Pemerintah mematangkan paket kebijakan lanjutan menghadapi pandemi Covid-19 (virus korona) yang berimbas pada perekonomian Tanah Air. Ketidakpastian yang ditimbulkan virus baru itu diketahui mengubah potensi pertumbuhan ekonomi, mengganggu pasar saham dan melemahkan kegiatan industri manufaktur.

 

Demikian dikatakan Menteri Koordinator Bidang Perekonomian Airlangga Hartarto usai melakukan rapat terbatas kabinet melalui telekonferensi, Jumat (20/3). Dari paket kebijakan itu, pemerintah akan merelaksasi leasing motor untuk ojek daring.

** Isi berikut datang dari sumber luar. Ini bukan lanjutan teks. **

import Literature.Analysis.FluidPDE.MVWeakStrongUniqueness
import Literature.Analysis.FluidPDE.MVRelativeEnergyInequality
import Literature.Analysis.FluidPDE.MVEntropyMinimum
import Literature.Analysis.FluidPDE.MVRelativeEnergyMaster
import Literature.Analysis.FluidPDE.IntegralGronwallZero
import HarnessLib

/-!
# Weak–strong uniqueness for dissipative measure-valued solutions of the full Euler system:
# the Gronwall argument (Březina–Feireisl 2018, §3.2.2, end of the proof of Theorem 3.3)

With the relative-energy inequality (`relEnergy_inequality`), the minimum principle
(`ae_entropy_ge`, giving `ℰ ≤ ℰ_Z`), the master pointwise inequality
(`master_pointwise_inequality`, giving `⟨Y; reducedRHS_Z⟩ ≤ C ⟨Y; ℰ⟩`) and `∫_𝕋³ div(p U) = 0`,
the function `F = ∫⟨Y;ℰ⟩dx + D` satisfies `F(τ) ≤ K ∫₀^τ F` a.e.; the integral Gronwall lemma
(`ae_eq_zero_of_le_integral`) gives `F = 0` a.e., whence `D = 0` a.e. and, by strict coercivity of
`ℰ`, `Y_{t,x} = δ_{(ρ, ρe, ρu)(t,x)}` for a.e. `(t,x)`. This is `weakStrong_core`, the content of
BF Theorem 3.3 for solutions carried by the open quadrant; the final repackaging into the statement
`brezinaFeireisl2018_thm_3_3` is `brezinaFeireisl2018_thm_3_3_holds` at the end of this file.

## References

* J. Březina, E. Feireisl, J. Math. Soc. Japan 70 (2018), Thm. 3.3, §3.2.2.
-/

noncomputable section

open Set Function MeasureTheory ProbabilityTheory Filter
open scoped BigOperators ENNReal Topology InnerProductSpace

namespace Literature.Analysis.FluidPDE

namespace CompressibleEuler

open Literature.Analysis.FunctionSpaces EulerPhase StrongPointData EulerEOS
open Literature.Analysis.FunctionSpaces.Torus hiding kineticEnergy

variable {eos : EulerEOS} {T T₁ : ℝ} {ρ : ℝ → UnitAddTorus (Fin 3) → ℝ}
  {u : ℝ → UnitAddTorus (Fin 3) → EuclideanSpace ℝ (Fin 3)} {ϑ : ℝ → UnitAddTorus (Fin 3) → ℝ}
  {Y : Kernel (ℝ × UnitAddTorus (Fin 3)) EulerPhase} {D : ℝ → ℝ}

/-- `∫_{(0,τ)×𝕋³} (p divU + U·∇p)(r,Θ) = 0` (each time slice is `∫_𝕋³ div(pU) = 0`).
[cite: BrezinaFeireisl2018, §3.2.2 Step 1] -/
theorem setIntegral_divPU_eq_zero (h : IsClassicalEulerSolution eos T₁ ρ u ϑ) (hG : eos.IsGibbs)
    (hTT₁ : T < T₁) {M : ℝ} (hB : ∀ t ∈ Icc (0 : ℝ) T, ∀ x, (pdAt T₁ ρ u ϑ (t, x)).Bounded M)
    {N : ℝ} (hN : CoeffBound eos T₁ ρ u ϑ T N) {τ : ℝ} (hτ : τ ∈ Ioo 0 T) :
    IntegrableOn (fun z => divPU eos (pdAt T₁ ρ u ϑ z)) (Ioo 0 τ ×ˢ univ) volume ∧
    ∫ z in Ioo 0 τ ×ˢ univ, divPU eos (pdAt T₁ ρ u ϑ z) = 0 := by
  have hM0 : 0 ≤ M := (abs_nonneg _).trans (hB 0 ⟨le_rfl, hτ.1.le.trans hτ.2.le⟩ 0).1
  have hN0 : 0 ≤ N := (abs_nonneg _).trans (hN 0 ⟨le_rfl, hτ.1.le.trans hτ.2.le⟩ 0).2.1
  -- continuity on `(0,T₁) × 𝕋³`
  obtain ⟨cr, cΘ, -, -, cU, -, cgr, cgΘ, -⟩ := h.continuousOn_pointData_base
  obtain ⟨cpρ, cpϑ, -, cp, -⟩ := h.continuousOn_pointData_thermo hG
  obtain ⟨-, -, -, cdivU⟩ := h.continuousOn_coeffs hG
  have hc : ContinuousOn (fun z => divPU eos (pdAt T₁ ρ u ϑ z)) (Ioo 0 T₁ ×ˢ univ) := by
    simp only [divPU, gp]
    exact (cp.mul cdivU).add (continuousOn_finsetSum _ fun j _ =>
      (cU j).mul ((cpρ.mul (cgr j)).add (cpϑ.mul (cgΘ j))))
  have hmeasS : MeasurableSet (Ioo (0 : ℝ) τ ×ˢ (univ : Set (UnitAddTorus (Fin 3)))) :=
    measurableSet_Ioo.prod MeasurableSet.univ
  have hSsub : Ioo (0 : ℝ) τ ×ˢ (univ : Set (UnitAddTorus (Fin 3))) ⊆ Ioo 0 T₁ ×ˢ univ :=
    prod_mono (Ioo_subset_Ioo_right (hτ.2.le.trans hTT₁.le)) subset_rfl
  -- the bound `|divPU| ≤ 6 M N`
  have hbd : ∀ z ∈ Ioo (0 : ℝ) τ ×ˢ (univ : Set (UnitAddTorus (Fin 3))),
      |divPU eos (pdAt T₁ ρ u ϑ z)| ≤ 6 * M * N := by
    intro z hz
    have ht : z.1 ∈ Icc (0 : ℝ) T := ⟨hz.1.1.le, hz.1.2.le.trans hτ.2.le⟩
    have hb := hB z.1 ht z.2
    have hn := hN z.1 ht z.2
    have h1 : |eos.p (pdAt T₁ ρ u ϑ z).r (pdAt T₁ ρ u ϑ z).Θ * (pdAt T₁ ρ u ϑ z).divU| ≤ N * (3 * M) := by
      rw [abs_mul]; exact mul_le_mul hn.2.1 hb.abs_divU_le (abs_nonneg _) hN0
    have h2 : |∑ j, (pdAt T₁ ρ u ϑ z).U j * (pdAt T₁ ρ u ϑ z).gp eos j| ≤ 3 * (M * N) := by
      calc _ ≤ ∑ j, |(pdAt T₁ ρ u ϑ z).U j * (pdAt T₁ ρ u ϑ z).gp eos j| := Finset.abs_sum_le_sum_abs _ _
        _ ≤ ∑ _j : Fin 3, M * N := Finset.sum_le_sum fun j _ => by
            rw [abs_mul]; exact mul_le_mul (hb.2.2.1 j) (hn.2.2.2.2.2.2 j) (abs_nonneg _) hM0
        _ = 3 * (M * N) := by simp
    unfold divPU
    calc _ ≤ |eos.p (pdAt T₁ ρ u ϑ z).r (pdAt T₁ ρ u ϑ z).Θ * (pdAt T₁ ρ u ϑ z).divU| +
        |∑ j, (pdAt T₁ ρ u ϑ z).U j * (pdAt T₁ ρ u ϑ z).gp eos j| := abs_add_le _ _
      _ ≤ _ := by linarith
  have hint : IntegrableOn (fun z => divPU eos (pdAt T₁ ρ u ϑ z)) (Ioo 0 τ ×ˢ univ) volume := by
    refine IntegrableOn.of_bound ?_ ((hc.mono hSsub).aestronglyMeasurable hmeasS) (6 * M * N) ?_
    · rw [Measure.volume_eq_prod, Measure.prod_prod]
      exact ENNReal.mul_lt_top measure_Ioo_lt_top (measure_lt_top _ _)
    · rw [ae_restrict_iff' hmeasS]
      exact Eventually.of_forall fun z hz => by rw [Real.norm_eq_abs]; exact hbd z hz
  refine ⟨hint, ?_⟩
  rw [Measure.volume_eq_prod, setIntegral_prod _ (by rw [← Measure.volume_eq_prod]; exact hint)]
  simp only [Measure.restrict_univ]
  refine setIntegral_eq_zero_of_forall_eq_zero fun t ht => ?_
  have ht₁ : t ∈ Ico 0 T₁ := ⟨ht.1.le, ht.2.trans (hτ.2.trans hTT₁)⟩
  obtain ⟨hdiv, hzero⟩ := h.div_pressure_flux hG ht₁
  rw [← hzero]
  refine integral_congr_ae (Eventually.of_forall fun x => ?_)
  rw [hdiv x]
  rfl

section Core

/-- Positivity facts along the solution and on the quadrant: `ℰ ≥ 0` fibrewise and
`G ≥ 0` on `[0,T₁) × 𝕋³`. [folklore] -/
theorem relEnergyFull_nonneg_pd (hG : eos.IsGibbs) (hS : eos.IsThermodynamicallyStable)
    (htemp : ∀ r E : ℝ, 0 < r → 0 < E → 0 < eos.temperature r E ∧ r * eos.e r (eos.temperature r E) = E)
    (h : IsClassicalEulerSolution eos T₁ ρ u ϑ) (hsupp : ∀ z, ∀ᵐ w ∂(Y z), w ∈ phaseQuadrant)
    {z : ℝ × UnitAddTorus (Fin 3)} (hz : z.1 ∈ Ico (0 : ℝ) T₁) :
    (∀ w ∈ phaseQuadrant, 0 ≤ relEnergyFull eos (pdAt T₁ ρ u ϑ z) (dens w) (ien w) (mom w)) ∧
    0 ≤ avgRelEnergy eos T₁ ρ u ϑ Y z := by
  have hr := h.density_pos z.1 hz z.2
  have hΘ := h.temperature_pos z.1 hz z.2
  have h1 : ∀ w ∈ phaseQuadrant, 0 ≤ relEnergyFull eos (pdAt T₁ ρ u ϑ z) (dens w) (ien w) (mom w) :=
    fun w hw => relEnergyFull_nonneg hG hS _ hr hΘ hw.1 (htemp _ _ hw.1 hw.2).1 (mom w)
  exact ⟨h1, integral_nonneg_of_ae ((hsupp z).mono fun w hw => h1 w hw)⟩
import Summits.HubbardSuperconductivity.HubbardSuperconductivity.Theorems.AnisotropyChordTransferFibre3FinXDEvalW

/-!
# Route `AnisotropyChord` / H0 rotor rung: FIN per-`L` row-D (KT-2a″) cell facts, `L = 14`, cells 90–91

Kernel facts `xdCellAny0 14 (49/50) la lb aD = true` (in-kernel point tables, zero data; `decide +kernel`) for the combined-cell
grid of `L = 14` (g5 design, 1–2.5 % cells); assembled in `…FinXDFourteen`.  Prover seat `hubbard-h0-rotor-p3` g7; helper for piece A =
stmt-HubbardSuperconductivity-23918 of rung 19089 (`--supports`, helper class).  WHAT THIS IS NOT: nothing here proves superconductivity in the
Hubbard model (rotor TARGET as worded stays FALSE, g15 verdict); kernel facts for ONE hypothesis of ONE conditional reduction.  No sorry.
-/

set_option linter.dupNamespace false
set_option autoImplicit false

namespace Summit.HubbardSuperconductivity.HubbardSuperconductivity.Theorems.AnisotropyChord.Transfer.Fibre3

namespace FinXD

/-- cell 90 of `L = 14` (`cert`). [folklore] -/
theorem xd14_90 : xdCellAny0 14 (49/50 : ℚ) 2613494798291174 2678832168248454 (7/100 : ℚ) = true := by (rw [← xdCellAnyW0_eq]; decide +kernel)

/-- cell 91 of `L = 14` (`cert`). [folklore] -/
theorem xd14_91 : xdCellAny0 14 (49/50 : ℚ) 2678832168248454 2745802972454666 (7/100 : ℚ) = true := by (rw [← xdCellAnyW0_eq]; decide +kernel)

end FinXD

end Summit.HubbardSuperconductivity.HubbardSuperconductivity.Theorems.AnisotropyChord.Transfer.Fibre3
import Mathlib.LinearAlgebra.Matrix.Charpoly.Coeff
import Mathlib.LinearAlgebra.Charpoly.ToMatrix
import Mathlib.LinearAlgebra.Charpoly.BaseChange
import Mathlib.LinearAlgebra.PerfectPairing.Basic
import Mathlib.LinearAlgebra.Dual.Basis
import Mathlib.Algebra.Polynomial.Reverse
import Mathlib.Algebra.Polynomial.Degree.Lemmas
import Mathlib.Algebra.Polynomial.Eval.Degree
import Mathlib.Algebra.Polynomial.FieldDivision
import Mathlib.Analysis.SpecialFunctions.Pow.Real
import Mathlib.Tactic.LinearCombination
import Mathlib.Tactic.FieldSimp
import Literature.NumberTheory.LFunctions.WeilConjectures
import Literature.AlgebraicGeometry.Motives.FrobeniusTraceProofs
import HarnessLib

/-!
# Grothendieck's functional equation of the zeta function — the cohomological proof

This file proves Grothendieck's functional equation of `Z(X, T)` for `X` smooth projective of
dimension `n` over a finite field `k = 𝔽_q`, in the form of the named fact
`Literature.NumberTheory.LFunctions.hasFunctionalEquation_zetaSeries`
(`Literature/NumberTheory/LFunctions/WeilConjectures.lean`), *from the cohomological formalism*:
for every Weil cohomology theory with Galois action
`E : Literature.GaloisWeilCohomology k K χ` (accepted prelude `GaloisRealization`, coefficients `K` of
characteristic zero) which

* satisfies the Grothendieck–Lefschetz trace formula `E.HasLefschetzTraceFormula`
  (`#X(𝔽_{q^m}) = ∑ᵢ (-1)ⁱ tr(Fᵐ | Hⁱ(X))`, `F` the geometric Frobenius; accepted prelude
  `FrobeniusTrace`), and
* whose twisting character takes the value `q` on the arithmetic Frobenius,
  `χ(φ) = q` (the normalisation of the cyclotomic character, so that `F` acts on `H²ⁿ(X) ≅ K`
  as multiplication by `qⁿ`),

the fact `hasFunctionalEquation_zetaSeries` holds over `k`:
`Literature.NumberTheory.LFunctions.hasFunctionalEquation_zetaSeries_of_galoisWeilCohomology`. For `ℓ`-adic étale
cohomology (`ℓ ∤ q`) both hypotheses are theorems of Grothendieck (SGA 4, 4½, 5); granting the
existence of that theory, this is exactly the printed proof of the functional equation
(Grothendieck, Sém. Bourbaki 279, §5; Deligne, *Weil I*, (2.6): "C'est là la formulation de
Grothendieck de l'équation fonctionnelle des fonctions Z"; Hartshorne, App. C, Thm. 4.4;
Kahn, Thm. 3.65). The closed discharge `hasFunctionalEquation_zetaSeries_holds` therefore
reduces to the existence of `ℓ`-adic cohomology as a `GaloisWeilCohomology` with the trace
formula, which neither Mathlib nor the Literature tree constructs.

## The printed proof and its formalisation

Hartshorne, *Algebraic Geometry*, App. C, Lemma 4.3 and Thm. 4.4 (pp. 456–457), equivalently
Kahn, *Zeta and L-functions of varieties and motives*, (3.6.4)–(3.6.6):

1. (*Lemma 4.3, linear algebra.*) If `V × W → K` is a perfect pairing of finite-dimensional
   vector spaces and `φ ∈ End V`, `ψ ∈ End W` satisfy `⟨φ v, ψ w⟩ = λ ⟨v, w⟩`, then
   `det(1 - ψ t; W) = (-1)^r λ^r t^r det(φ; V)⁻¹ det(1 - φ/(λt); V)`, `r = dim V`. We prove it in
   the polynomial form `charpoly(φ)(λT) = (-1)^r det(φ) · det(1 - T ψ)`
   (`charpoly_comp_C_mul_X_of_pairing`), from the matrix identity
   `Aᵀ B = λ · 1 ⟹ charpoly(A)(λT) = (-1)^r det(A) · charpolyRev(B)`
   (`charpoly_comp_C_mul_X_of_transpose_mul_eq`: `det A · det(1 - T B) = det(Aᵀ - λT·1)`).
2. (*Thm. 4.4, cohomology.*) Poincaré duality `Hⁱ(X) × H²ⁿ⁻ⁱ(X) → H²ⁿ(X) → K`
   (`E.isPerfPair_cupPairing`), compatibility of `F` with cup products (`E.cup_ρ`) and
   `F = qⁿ` on `H²ⁿ(X)` (`E.trace_ρ`, `E.bijective_trace` and `χ(φ) = q`) give
   `⟨F v, F w⟩ = qⁿ ⟨v, w⟩` (`cupPairing_frobAction`, Kahn (3.6.4)), hence by step 1 the
   duality `Pᵢ^rev(qⁿ T) = (-1)^{bᵢ} det(F | Hⁱ) · P₂ₙ₋ᵢ(T)` of the polynomials
   `Pᵢ(T) = det(1 - T F | Hⁱ(X))` (`reverse_frobCharPoly_comp`, Kahn (3.6.5), Deligne (2.4):
   the eigenvalues of `F` on `H²ⁿ⁻ⁱ` are the `qⁿ/α`). Consequently `A = ∏_{i odd} Pᵢ` and
   `B = ∏_{i even} Pᵢ` are *self-dual*: `A^rev(qⁿ T) = a · A(T)`, `B^rev(qⁿ T) = b · B(T)`
   (`reverse_prod_frobCharPoly_comp`, re-indexing `i ↦ 2n - i`).
3. (*Thm. 4.4, algebra.*) For self-dual `A`, `B` with nonzero constant terms the rational
   function `Z = A/B` satisfies `Z(1/(qⁿT)) = c · T^χ · Z(T)` with `χ = deg B - deg A` and
   `c² = q^{nχ}`, in the cross-multiplied form of `Literature.AlgebraicGeometry.Motives.HasFunctionalEquation`
   (`functionalEquation_of_reverse_comp_eq`, `functionalEquation_const_sq`; comparing extreme
   coefficients gives `a² = q^{n deg A}`, `b² = q^{n deg B}`).
4. (*Assembly.*) `Z(X, T) · B = A` in `K⟦T⟧` is the cohomological expression of the zeta
   function (`E.zetaSeries_mul_prod_frobCharPoly_holds`, Grothendieck 1965, Cor. 5.2, proved in
   `FrobeniusTraceProofs`). The cross-multiplied functional equation is independent of the
   presentation `Z = A/B` (`functionalEquation_transfer`), so it transfers to any rational
   presentation — the one furnished by a Weil factorisation `Z · ∏_{even} Pᵢ = ∏_{odd} Pᵢ`,
   `Pᵢ ∈ ℤ[T]`, for the named fact, or the one produced by `exists_rat_presentation`
   (`ℚ⟦T⟧ ∩ K(T) = ℚ(T)`: Hartshorne, after Thm. 4.2; Deligne (1.7) ⟹ (1.6)) in general — whose
   Euler characteristic `deg B - deg A` is the same integer (`natDegree_sub_natDegree_eq`); the
   constant `c ∈ K` is then rational (`exists_eq_C_mul_of_map_eq`), `c² = q^{nχ}` in `ℚ`, so
   `c = ε q^{nχ/2}` in `ℝ` with `ε = ±1` (`exists_sign_eq_rpow`), which is
   `HasFunctionalEquation q n (zetaSeries X) χ` (`hasFunctionalEquation_of_map`).

## Main results

* `Literature.NumberTheory.LFunctions.WeilFunctionalEquation.charpoly_comp_C_mul_X_of_transpose_mul_eq`,
  `Literature.NumberTheory.LFunctions.WeilFunctionalEquation.charpoly_comp_C_mul_X_of_pairing`: Hartshorne, App. C, Lemma 4.3.
* `Literature.NumberTheory.LFunctions.WeilFunctionalEquation.functionalEquation_of_reverse_comp_eq`,
  `…functionalEquation_const_sq`, `…functionalEquation_transfer`: the functional equation of
  `A/B` for self-dual `A`, `B`, its constant, and its independence of the presentation.
* `Literature.NumberTheory.LFunctions.WeilFunctionalEquation.hasFunctionalEquation_of_map`: `HasFunctionalEquation q n Z χ` for
  a rational `Z = A/B` admitting a self-dual presentation over an extension `K ⊇ ℚ`.
* `Literature.NumberTheory.LFunctions.WeilFunctionalEquation.cupPairing_frobAction`, `…reverse_frobCharPoly_comp`: Kahn
  (3.6.4), (3.6.5) for a `GaloisWeilCohomology` with `χ(φ) = q`.
* `Literature.NumberTheory.LFunctions.WeilFunctionalEquation.exists_rat_presentation`: a rational power series which is a
  rational function over an extension field `K ⊇ ℚ` is a rational function over `ℚ`
  (`ℚ⟦T⟧ ∩ K(T) = ℚ(T)`, by applying a `ℚ`-linear functional to the coefficients).
* `Literature.AlgebraicGeometry.Motives.GaloisWeilCohomology.exists_polynomial_mul_zetaSeries_eq_of_hasLefschetzTraceFormula`,
  `Literature.AlgebraicGeometry.Motives.GaloisWeilCohomology.hasFunctionalEquation_zetaSeries_of_hasLefschetzTraceFormula`:
  Grothendieck's rationality and functional equation for `Z(X, T)`, `X` smooth projective, for a
  Galois Weil cohomology theory with the trace formula (and `χ(φ) = q`), with
  `χ(X) = ∑ (-1)ⁱ dim Hⁱ(X)` (Deligne (2.6); Kahn Thm. 3.65) — unconditional in any Weil
  factorisation.
* `Literature.NumberTheory.LFunctions.hasFunctionalEquation_zetaSeries_of_galoisWeilCohomology`: the reduction of the named
  fact `Literature.NumberTheory.LFunctions.hasFunctionalEquation_zetaSeries` to the existence of a Galois Weil cohomology
  theory over `k` with the Lefschetz trace formula and `χ(φ) = q`.

## References

* A. Grothendieck, *Formule de Lefschetz et rationalité des fonctions L*, Sém. Bourbaki 279
  (1964/65), §5. [Grothendieck1965] (not held; acquisition request acq-00639)
* P. Deligne, *La conjecture de Weil. I*, Publ. Math. IHÉS 43 (1974), (1.5.4), (2.3), (2.4),
  (2.6), pp. 276, 281–282. [Deligne1974]
* R. Hartshorne, *Algebraic Geometry* (1977), App. C, Thm. 1.2 (p. 450), Lemma 4.3 and
  Thm. 4.4 (pp. 456–457). [Hartshorne1977]
* B. Kahn, *Zeta and L-functions of varieties and motives*, LMS LNS 462 (2020), Thm. 3.65 and
  (3.6.4)–(3.6.6). [Kahn2020]

## Design notes

* The file introduces no definitions; helper lemmas live in `namespace Literature.WeilFunctionalEquation`.
* Everything up to `hasFunctionalEquation_of_map` is pure (linear) algebra over a field and does
  not mention schemes; only the section `Cohomology` uses the `GaloisWeilCohomology` axioms
  (`finite_obj`, `isPerfPair_cupPairing`, `cup_ρ`, `trace_ρ`) and the proved cohomological
  expression of `Z(X, T)`.
* The hypothesis `(χ (arithFrob k) : K) = Nat.card k` is the only link between the abstract
  twisting character `χ` of `GaloisWeilCohomology k K χ` and `q`; for `ℓ`-adic cohomology
  `χ` is the cyclotomic character and the hypothesis is its defining property on Frobenius.
* The parity of `nχ` (Deligne (2.6): `nχ` is even) is not needed: the constant `c` is shown to
  be rational with `c² = q^{nχ}`, and `|c| = q^{nχ/2}` is taken in `ℝ` (`Real.rpow`), exactly as
  `Literature.AlgebraicGeometry.Motives.HasFunctionalEquation` is phrased.
* In the section `Cohomology` the scheme is called `Y` because `X` denotes the polynomial
  variable.
-/

universe u v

Antisipasi Pandemi Covid-19, Pemerintah Jamin Ketersediaan Pangan

Kebijakan tersebut berupa pelonggaran ketentuan penghitungan kolektibilitas atau klasifikasi keadaan pembayaran kredit motor, utamanya ojek daring selama satu tahun.

 

"Tidak diperkenankan bagi perusahaan leasing non-bank untuk menggunakan jasa penagihan atau debt collector yang menimbulkan keresahan bagi masyarakat, terutama ojek online," kata Airlangga.

 

Kedua, pemerintah dalam waktu dekat akan menerbitkan Peraturan Presiden (Perpres) yang memberi kemudahan dan percepatan proses pengadaan barang serta jasa yang berkaitan dengan pencegahan penanganan virus korona.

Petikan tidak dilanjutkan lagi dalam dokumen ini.